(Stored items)
import Summits.QuantumFields.YangMills.Theorems.VirialFluxGapPatchingCalculus
import Summits.QuantumFields.YangMills.Theorems.VirialFluxGapPatchingBudget
import Summits.QuantumFields.YangMills.Theorems.VirialFluxGapFixGenericFloor
import Summits.QuantumFields.YangMills.Theorems.VirialFluxGapFieldPatching
import Summits.QuantumFields.YangMills.Theorems.VirialFluxGapPeriodicSoftnessOfSmoothFrameField
import Summits.QuantumFields.YangMills.Theorems.VirialFluxGapResolventFieldDivergence
import Summits.QuantumFields.YangMills.Theorems.VirialFluxGapRingFrameDerivativeBounds
import HarnessLib

/-!
# Route `VirialFluxGap` (YangMills): ASSEMBLY OF THE PATCHED EULER FIELD ON `X_fix`, PART I — point letters, the compactness floor of
# `det(H + λ⋆1)²` on the closed generic window, and the GENERIC POINT PACKAGE with the det-localiser

Toward the deciding crux `VirialFluxGap.PeriodicSoftness` (item stmt-QuantumFields-24141).  The assembled field is
`c_va = ψ(F/t₀)·(χ_reg·c¹_va + (1 − χ_reg)·C_va)` with `c¹ = 2·resolventCoeff fixFrameStd λ⋆ θ = θ·(H + λ⋆1)⁻¹g` the DET-LOCALISED resolvent
field (`θ = 1 − ψ(det²/δ′)`, ✓`tsupport_detLocaliser_subset` ⇒ `c¹` is smooth on the whole coordinate space with NO hypothesis) and `C` the
central field (w3 lineage).  This file supplies what the assembly (Part II, `…AssemblyOfCentralField`) needs at a point:

* §1 point letters: `fixEmbed_tree` (slice-0 tree links of an `X_fix` point are `1`), `two_mul_resolventCoeff` ∕ `sum_two_mul_resolventCoeff_mul_frameGrad`
  (`c¹ = θ·A⁻¹g`, drive `θ·gᵀA⁻¹g`), ★ `sum_frameD_two_mul_resolventCoeff` (at a point with `det ≠ 0`, `θ = 1`, `∂θ = 0`: `div c¹ = 2·(E2)` of
  ✓`sum_frameD_resolventCoeff`), `abs_sum_mul_le_sqrt_mul_sqrt` (Cauchy–Schwarz), `sum_sq_le_of_abs_le_two` (mass-gradient norm);
* §2 ★ `exists_detSq_floor` — `∃ δ₀ > 0` below `det(H + λ⋆1)²` on the CLOSED generic window {`ρ′`-regular, `F_fix ≤ t_G`} (closed in the compact
  `X_fix`, ✓`fix_generic_isUnit_det_window`, `IsCompact.exists_forall_le'`);
* §3 ★★ `generic_point_package` — with `2δ′ ≤ det²` on the window and `t₀ ≤ t_G`: at every `ρ′`-regular `x` with `F_fix x ≤ t₀`, `θ = 1` and
  `∂θ = 0` (✓`detLocaliser_eq_one` ∕ ✓`frameD_detLocaliser_eq_zero`), `0 ≤ gᵀA⁻¹g`, `(1−ε)F ≤ ½gᵀA⁻¹g`, `div c¹ ≤ #ι − 4 + 1/4`
  (✓`fix_generic_*_window`), `|A⁻¹g|² ≤ #ι·2C₂L⁴·t₀/(λ⋆/2)²` (✓`fix_generic_resolvent_sq_le_window`, ✓`frameGrad_dot_self_le`).

HONEST LABEL: helpers; no field is assembled in THIS file; ⟨24141⟩, ⟨22884⟩ remain OPEN; the Yang–Mills mass gap is NOT proved; no summit is
proved by a line.  THEOREMS ONLY (0 `def`, 0 `sorry`), standard axioms.  Explicit-unit seat `ym-line-fcl-p3` g41 (cell ym-idea-1, free hands;
default assembler per LEAD ruling 2026-08-30T23:18Z), `--supports stmt-QuantumFields-24141`.  References: [cite: Luscher1983, §2]; [folklore].
-/

set_option autoImplicit false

**Exercise goal**
One figure is all that is needed: the number of lines above in which the word "stmt" appears.

**Expected output**
2